Table 1 compares the above 3 flow systems, based on the various models involved in the Ifpsurvey of the DEBS2011 conference. The processing model describes the selection strategy, the consumption strategy and the load demotion process when the flow tuple is calculated. The Interaction model describes the interaction of input components and computing systems, internal calculations, and computing and output components. The time model describes whether the stream of events is constrained by timing. The rules model describes whether a streaming calculation rule is a display or an implicit one. The data model describes the composition, format, and so on of a stream. Function model describes the functional models of streaming computing systems. Language model describes the various operators at the language level.


Table 1 Model comparison of 3 kinds of flow systems


Summary
In this paper, we introduce 3 stream computing systems in the industry, and hope to realize the key problems to be solved in the design of these systems.
Yahoo! S4 's latest version is Alpha version v0.3.0, dynamic load balancing and online service migration and other important features have not yet been achieved, but its representative 3 features worth learning, actor mode, non-centralized symmetric structure and pluggable architecture.

Streambase is a powerful IDE that supports a control-style approach to building applications, while also providing a high-level language for building applications.

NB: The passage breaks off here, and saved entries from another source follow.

import Literature.NumberTheory.Rogawski1990.ArchSingularWitnessFamily              -- ★ (W4c): `conj_archDiagTorus_ne_archCongr_of_coe_eq_smul_one` and the (m2)∕stable-class-torus imports behind it
import Literature.NumberTheory.Automorphic.WeilFamilyOfCoherentTorusDatumPullback  -- ★ (W4b′): `exists_isQuotientOf_of_coherent_torusDatum_pullback`
import HarnessLib

/-!
# THE ARCHIMEDEAN SINGULAR WITNESS FAMILY on `U(H₂)(L ⊗ ℝ)` read on the diagonal carrier — WITH ITS DATUM EXPORTED AS THE PULL-BACK, and the guard read as a
# RATIONAL-TYPE wall datum («(W4c′)»; Rogawski 1990 §1.7, §3.8 Prop. 3.8.1 (a), §4.3 (4.3.1), Prop. 10.1.2 (b), §14.2, Lemma 14.5.2 (b))

Topic `NumberTheory/Rogawski1990`; namespace `Literature.NumberTheory.Rogawski1990`.  THEOREMS ONLY (no `def`, no instance, no notation, no axiom, no named fact, no `sorry`).
Cell `pub/hodgecm-mathlib`, ENGINE T1 (crux H413 = `stmt-HodgeConjecture-24833`); the (ST-∞) witness road, brick (W4c′) (F0P3-p03 (g11); SPEC (W4f) of F0P3a-p07 (g9) route
(4a); LEAD F0P3a-plan (g10) WORD T9-22 (3)): the SUPERSEDE-NOT-EDIT twin of ★ (W4c) `exists_archSingularFamily_of_coherent_torusDatum` over ★ (W4b′), exporting in addition
(PULL) «at every `x` whose image `Φ_A x` lies in the wall saturation `Pall`, the datum `Ts x` IS the pull-back `(Φ_A⁻¹|_{Z(Φ_A x)})_* T (Φ_A x)`», and the guard lemma
**`exists_conj_archDiagTorus_eq_archCongr_of_not_central`**: a point `x ∈ U(H₂)(L ⊗ ℝ)` corresponding to a NON-REGULAR rational `γ₀ ∈ U(H′)(L⁺)` and NOT a rational scalar
`ζ ⊗ 1` is `Φ_A`-conjugate IN `U(diag β)(L ⊗ ℝ)` to a wall torus point `q·t(zw∘ρ)·q⁻¹` whose wall datum is of RATIONAL TYPE `zw_w = (σ_w a, σ_w b, σ_w a)`, `a ≠ b ∈ L` the
eigenvalues of `γ₀` (★ (m2) + ★ stable class of a torus point = its relabelled classes) — the only wall classes the S1′ guard meets, and exactly the ones the universal pin ratio
(U) (★ F0P3-p03 (g10) `smul_centralizerTopFormHaar_of_universal_pinRatio`, binder `_hrat`) speaks about.  Count-neutral; HONEST LABEL: HC_CM is proved only modulo the printed
citations until rung 0 closes; pays nothing by itself ((W4f) reads it).

## References
* [Rogawski1990] J. D. Rogawski, *Automorphic Representations of Unitary Groups in Three Variables*, Ann. of Math. Stud. 123 (1990), §1.7 p. 6; §3.8 Prop. 3.8.1 (a) p. 27; §4.3 (4.3.1)
  p. 43; Prop. 10.1.2 (b) p. 146; §14.2 (14.2.1) p. 232; §14.5 Lemma 14.5.2 (b) pp. 238–239.
* [DeitmarEchterhoff2014] A. Deitmar, S. Echterhoff, *Principles of Harmonic Analysis*, 2nd ed. (2014), Thm. 1.5.3.
* [BorelJacquet1979] A. Borel, H. Jacquet, *Automorphic forms and automorphic representations*, PSPM 33.1 (1979), §4.1.
-/

set_option autoImplicit false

Because it is a commercial product, the design of its user interface is worthy of reference, and its composable ha scheme is also one of the highlights.
Borealis is an important output of academic research, it is a new generation of flow system involved in many aspects, such as data model, load management, high availability, scalability are all made a comprehensive and detailed research, on the one hand the system becomes strong, advanced, on the other hand makes the system also become bloated, complex. Many of the strategies of this system are worth learning and can be applied to different streaming computing scenarios.

Author Yangdong, Baidu distributed senior research and development engineer, engaged in hypertable, Hadoop and flow-type computing research from: http://www.programmer.com.cn/8606/

Contact Us

The content source of this page is from Internet, which doesn't represent Alibaba Cloud's opinion; products and services mentioned on that page don't have any relationship with Alibaba Cloud. If the content of the page makes you feel confusing, please write us an email, we will handle the problem within 5 days after receiving your email.

If you find any instances of plagiarism from the community, please send an email to: info-contact@alibabacloud.com and provide relevant evidence. A staff member will contact you within 5 working days.

A Free Trial That Lets You Build Big!

Start building with 50+ products and up to 12 months usage for Elastic Compute Service

  • Sales Support

    1 on 1 presale consultation

  • After-Sales Support

    24/7 Technical Support 6 Free Tickets per Quarter Faster Response

  • Alibaba Cloud offers highly flexible support services tailored to meet your exact needs.